Where a taxpayer or withholding agent fails to pay or underpays taxes for reasons attributable to the taxation authorities, the taxation authorities may, within three years, require the taxpayer or withholding agent to pay the tax in arrears without, however, the imposition of any penalty for late payment.

Where a taxpayer or withholding agent fails to pay or underpays taxes owing to its own miscalculation or other faults, the taxation authorities may, within three years, recover the taxes in arrears and impose the penalties for late payment; under special circumstances, the time limit for recovering the taxes in arrears may be extended to five years.

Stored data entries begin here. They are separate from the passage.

import Summits.AtomisticToContinuum.FouriersLaw.Theorems.BondHeatUncertaintySubdiffusiveBondHeatJunctionRatioFirstBondBracketProof

/-!
# `JunctionRatioSmoothResponse` — file 25a of the junction-ratio programme: the response density is
# (a multiple of the momentum flip of) a SMOOTH POISSON SOLUTION

Route `BondHeatUncertainty`, residual `BoundedResponse` (stmt-AtomisticToContinuum-11071), door
`boundedResponse_of_bracket_of_peeled_of_escapeInfZero_of_subOhmicBootstrap'` (file 21f), leaf **[RR]**
`EscapeGrading.ResponseRegularity` (file 19a, "support · known · fixed N").  [RR] asks, at every `N ≥ 3`, for a
response density `h` (`IsResponseDensityAt`) which moreover has TAP SCORES at the two contact sites — square
integrable weak momentum derivatives `∂_{p_0} h`, `∂_{p_{N-1}} h ∈ L²(μ_T)` (`IsTapScoreAt`) — and for depth-two
moment coefficients.  The tree's response density (item 9144; `exists_weightedResponseDensity`, 24b) is only
known to be in `L²(μ_T)`.  This file makes it REGULAR: by the construction inside the tree proof of item 9144
(`pinnedChain_exists_responseDensity_of_dual`) the density is `(γ/2T²) · w∘Θ`, `w = ∫₀^∞ P_s g ds` the forward
integral of the odd moment `g = p_0² − p_{N−1}²`, `Θ` the momentum flip; and `w` is — by the Poisson equation in
`𝓓'` for forward integrals (`integral_transpose_mul_forwardIntegral`), Hörmander's theorem PROVED in the tree
(`exists_smooth_ae_eq_of_weak_poisson`) and `generator_eq_of_weak_poisson`, exactly as for the Kubo corrector
(`Corrector.corrector_smooth`) — Lebesgue-a.e. equal to a SMOOTH classical solution `v` of `L_{T,T} v = −g` with
`|v| ≤ K e^{ϑH}`.

* `oddMoment_poisson_smooth` — the smooth Poisson solution `v` (`w = v` a.e., `L v = −g`, `|v| ≤ K e^{ϑH}`);
* `smoothResponse_repr` — the Green–Kubo functional of the tree's linear response equals `∫ φ · (γ/2T²) v∘Θ dμ_T`
  (Steps 1–3 of `pinnedChain_exists_responseDensity_of_dual`, ending with the a.e. identification);
* `exists_smoothResponseDensity` — **the weighted linear response with a smooth density**: there are `ϑ > 0`
  (`2ϑ < 1/T`) and a smooth `v` with `L_{T,T} v = −(p_0² − p_{N−1}²)`, `|v| ≤ K e^{ϑH}`, such that for every
  `φ ∈ C²` with `|φ| ≤ C e^{ϑH}` and every steady family `μ`:
  `δ⁻¹(∫ φ dμ_{T+δ/2,T−δ/2} − ∫ φ dμ_T) → ∫ φ · (γ/2T²) v∘Θ dμ_T` (`δ → 0`, `δ ≠ 0`).

File 25b turns this into `ResponseRegularity`.  No definitions; all theorems fully proved; standard axioms.
References: Cuneo–Eckmann–Hairer–Rey-Bellet 2018 (Thm 2.13, §3.1); Hörmander 1967 (Thm 1.1); folklore.
-/

noncomputable section

open MeasureTheory ProbabilityTheory Filter Topology Set
open scoped NNReal ENNReal ContDiff

namespace Summit.AtomisticToContinuum.FouriersLaw.Theorems.SubdiffusiveBondHeat.EscapeGrading

open Literature.MathematicalPhysics.KineticTheory.HeatConduction
open Literature.Probability.Process Literature.MathematicalPhysics.KineticTheory Literature.Analysis.Distribution
open OscillatorChain
open Summit.AtomisticToContinuum.FouriersLaw.Theorems.SuperadditiveResistance.PlainForwardField
open Summit.AtomisticToContinuum.FouriersLaw.Theorems.SubdiffusiveBondHeat.JunctionDefectGrading

variable {N : ℕ}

Where a taxpayer evades, refuses to pay or conducts fraud in tax payment, and the taxation authorities shall not be restricted by the time limit prescribed in the preceding paragraph when recovering the unpaid or underpaid tax amount, the amount of penalties for late payment, or the tax payment defrauded on.

 

[2] Article 20 of Regulation on Labor Security Supervision stipulates that:

Where an act in violation of labor security laws, regulations or rules is neither found by the labor security administration nor reported or complained by others within 2 years, the labor security administration shall no longer conduct investigation and punish against it.

The period prescribed in the preceding paragraph shall begin from the date when the act in violation of labor security laws, regulations or rules occurred; or begin from the date when the act in violation of labor security laws, regulations or rules ends if such act continues or is in a continuing state.